Shell Rugi Rp262,45 Triliun karena Harga Minyak Jatuh

CNN Indonesia | Kamis, 30/07/2020 17:56 WIB
Perusahaan migas Shell mencatat kerugian hingga Rp262,45 triliun karena anjloknya harga minyak mentah dunia akibat pandemi corona. Perusahaan migas Shell mencatat kerugian hingga Rp262,45 triliun karena anjloknya harga minyak mentah dunia akibat pandemi corona. Logo Shell. (CNNIndonesia/Adhi Wicaksono).
Jakarta, CNN Indonesia --

Royal Dutch Shell, perusahaan minyak multinasional Inggris-Belanda, mencatat kerugian sebesar US$18,1 miliar setara Rp262,45 triliun (kurs Rp14.500 per dolar AS) pada kuartal II 2020.

Kondisi ini berbanding terbalik dengan kinerja perusahaan pada periode yang sama tahun sebelumnya, yakni laba bersih mencapai US$3 miliar atau Rp43,5 triliun. 

Manajemen Shell mengungkapkan kerugian muncul karena jatuhnya harga minyak mentah dunia. Hal ini membuat harga semua produk Shell ikut turun, seperti minyak, gas alam cair (LNG), dan gas berkarbon rendah. 


Penurunan harga juga diikuti berkurangnya permintaan, sehingga turut menurunkan penjualan dan produksi perusahaan. Produksi tercatat turun sekitar enam persen menjadi 3,4 juta barel setara minyak per hari.
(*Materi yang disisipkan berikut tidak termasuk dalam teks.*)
import Summits.Ventures.QEC.Census.BB.BB784RankXm1
import Summits.Ventures.QEC.Census.BB.BB784RankXm2
import Summits.Ventures.QEC.Census.BB.BB784RankXm3
import Summits.Ventures.QEC.Census.BB.BB784RankXm4
import Summits.Ventures.QEC.Census.BB.BB784RankXs
import Summits.Ventures.QEC.Census.RankRREFAppend
import Summits.Ventures.QEC.Census.BB.BB784RankXb
import Summits.Ventures.QEC.Census.RankPivotChunks
import HarnessLib

set_option maxRecDepth 200000

/-!
# `[[784,24,≤24]]` (BB.bb784): `rank₂ H^X = 380`, chunked masks-only RREF certificate — part c (pivot columns, indices 192…379; assembly)

`BB.bb784` = `QC(x²⁶+y⁶+y⁸, y⁷+x⁹+x²⁰)` on `ℤ₂₈ × ℤ₁₄` [BravyiEtAl2024, §5] (arXiv:2308.07915 chunk p0011 L41–47); rows `BBRows.rowsX la lb`
and pivots `pivX` from `Census/BB/BB784Data.lean`, masks/reduced rows in chunks from `BB784RedX.lean`. Parts m1–m4: every reduced row re-derived from its mask (`masksOKL`, one chunk of 95 per file); part s: every check row re-assembled from
its pivot bits (`redSelL`). Parts b/c: unit pivot columns over index ranges (`List.range'` chunks, `decide +kernel` each); part c assembles
`pivotsOK` (`Census/RankPivotChunks.pivotsOK_of_forall`) and the rank (`Census/RankRREFAppend.rank_rowMatrix_of_parts`), transported to
`BB.bb784.HXFlat` along `rowsX_obj`. Tier KERNEL; axioms standard; no `native_decide`. HONEST FRAMING: a rank only.
-/

namespace Summit.Ventures.QEC.Census.BB784

open Matrix Literature.InformationTheory.QuantumCodes Summit.Ventures.QEC.Census BBRows

/-- Pivot chunk 5: for indices `i ∈ [192, 240)`, pivot `pivX[i] < 784` and column `pivX[i]` of the reduced rows is the unit vector `e_i` (`decide +kernel`). -/
theorem pivXc5_ok : ((List.range' 192 48).all fun i => ((pivX.getD i 0 < 784 : Bool) && (colMask (rX1 ++ rX2 ++ rX3 ++ rX4) (pivX.getD i 0) == 2 ^ i))) = true := by
  decide +kernel

/-- Pivot chunk 6: for indices `i ∈ [240, 288)`, pivot `pivX[i] < 784` and column `pivX[i]` of the reduced rows is the unit vector `e_i` (`decide +kernel`). -/
theorem pivXc6_ok : ((List.range' 240 48).all fun i => ((pivX.getD i 0 < 784 : Bool) && (colMask (rX1 ++ rX2 ++ rX3 ++ rX4) (pivX.getD i 0) == 2 ^ i))) = true := by
  decide +kernel

/-- Pivot chunk 7: for indices `i ∈ [288, 336)`, pivot `pivX[i] < 784` and column `pivX[i]` of the reduced rows is the unit vector `e_i` (`decide +kernel`). -/
theorem pivXc7_ok : ((List.range' 288 48).all fun i => ((pivX.getD i 0 < 784 : Bool) && (colMask (rX1 ++ rX2 ++ rX3 ++ rX4) (pivX.getD i 0) == 2 ^ i))) = true := by
  decide +kernel

/-- Pivot chunk 8: for indices `i ∈ [336, 380)`, pivot `pivX[i] < 784` and column `pivX[i]` of the reduced rows is the unit vector `e_i` (`decide +kernel`). -/
theorem pivXc8_ok : ((List.range' 336 44).all fun i => ((pivX.getD i 0 < 784 : Bool) && (colMask (rX1 ++ rX2 ++ rX3 ++ rX4) (pivX.getD i 0) == 2 ^ i))) = true := by
  decide +kernel

/-- All 380 reduced rows re-derived from their masks: the four chunks glued by `masksOKL_append`. -/
theorem masksX_ok : masksOKL (rowsX la lb) (rX1 ++ rX2 ++ rX3 ++ rX4) (mX1 ++ mX2 ++ mX3 ++ mX4) = true := by
  rw [masksOKL_append (rowsX la lb) (rX1 ++ rX2 ++ rX3) (mX1 ++ mX2 ++ mX3) rX4 mX4 (by decide +kernel),
    masksOKL_append (rowsX la lb) (rX1 ++ rX2) (mX1 ++ mX2) rX3 mX3 (by decide +kernel),
    masksOKL_append (rowsX la lb) rX1 mX1 rX2 mX2 (by decide +kernel),
    maskX1_ok, maskX2_ok, maskX3_ok, maskX4_ok]
  rfl

/-- `|pivX| = 380`. -/
theorem pivX_length : pivX.length = 380 := by
  decide +kernel

/-- `|rX1 ++ rX2 ++ rX3 ++ rX4| = 380`. -/
theorem redX_length : (rX1 ++ rX2 ++ rX3 ++ rX4).length = 380 := by
  decide +kernel

/-- **Unit pivot columns** (`pivotsOK`) assembled from the eight index-range chunks (`RankPivotChunks.pivotsOK_of_forall`). -/
theorem pivX_ok : pivotsOK 784 pivX (rX1 ++ rX2 ++ rX3 ++ rX4) = true :=
  pivotsOK_of_forall (pivX_length.trans redX_length.symm) fun i hi => by
    rw [pivX_length] at hi
    rcases Nat.lt_or_ge i 48 with h1 | h1
    · exact forall_of_all_range' pivXc1_ok i (Nat.zero_le _) (by omega)
    rcases Nat.lt_or_ge i 96 with h2 | h2
    · exact forall_of_all_range' pivXc2_ok i h1 (by omega)
    rcases Nat.lt_or_ge i 144 with h3 | h3
    · exact forall_of_all_range' pivXc3_ok i h2 (by omega)
    rcases Nat.lt_or_ge i 192 with h4 | h4
    · exact forall_of_all_range' pivXc4_ok i h3 (by omega)
    rcases Nat.lt_or_ge i 240 with h5 | h5
    · exact forall_of_all_range' pivXc5_ok i h4 (by omega)
    rcases Nat.lt_or_ge i 288 with h6 | h6
    · exact forall_of_all_range' pivXc6_ok i h5 (by omega)
    rcases Nat.lt_or_ge i 336 with h7 | h7
    · exact forall_of_all_range' pivXc7_ok i h6 (by omega)
    · exact forall_of_all_range' pivXc8_ok i h7 (by omega)

set_option maxHeartbeats 2000000 in -- large index types met by the rewrite
set_option maxRecDepth 200000 in
/-- **`rank₂ H^X (BB.bb784) = 380`** (CERTIFIED, kernel tier): the four conjuncts of the masks-only RREF certificate, proved chunk-wise,
assembled by `rank_rowMatrix_of_parts` and transported along `rowsX_obj`. -/
theorem rank_HXFlat : BB.bb784.HXFlat.rank = 380 := by
  rw [← rowsX_obj]
  exact rank_rowMatrix_of_parts (masks := mX1 ++ mX2 ++ mX3 ++ mX4) (by rw [pivX_length]; decide) pivX_ok masksX_ok selX_ok

end Summit.Ventures.QEC.Census.BB784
Selain itu, beban operasional perusahaan juga naik menjadi US$16,8 miliar atau Rp243,6 triliun akibat tekanan ekonomi di tengah pandemi virus corona atau covid-19. 

"Ini akibat revisi harga (minyak) jangka menengah dan panjang serta asumsi prospek margin dalam menanggapi kondisi pandemi covid-19 dan makroekonomi, serta permintaan pasar energi," ungkap manajemen dalam keterangan resmi seperti dikutip dari AFP, Kamis (30/7). 

Perusahaan memperkirakan kerugian akan terus meningkat. Bahkan, menyentuh kisaran US$15 miliar sampai US$22 miliar atau Rp217,5 triliun sampai Rp319 triliun.

Pasalnya, sentimen negatif tidak hanya berasal dari penurunan harga minyak mentah dan pandemi corona, tetapi juga perang harga minyak antara Arab Saudi dan Rusia. Di sisi lain, ada pengaruh dari kelebihan pasokan produsen minyak lain. 

"Kami terus fokus pada operasi yang aman, andal, dan langkah-langkah untuk memelihara arus kas untuk mendukung penguatan neraca keuangan kami," kata Kepala Eksekutif Shell Ben va Beurden.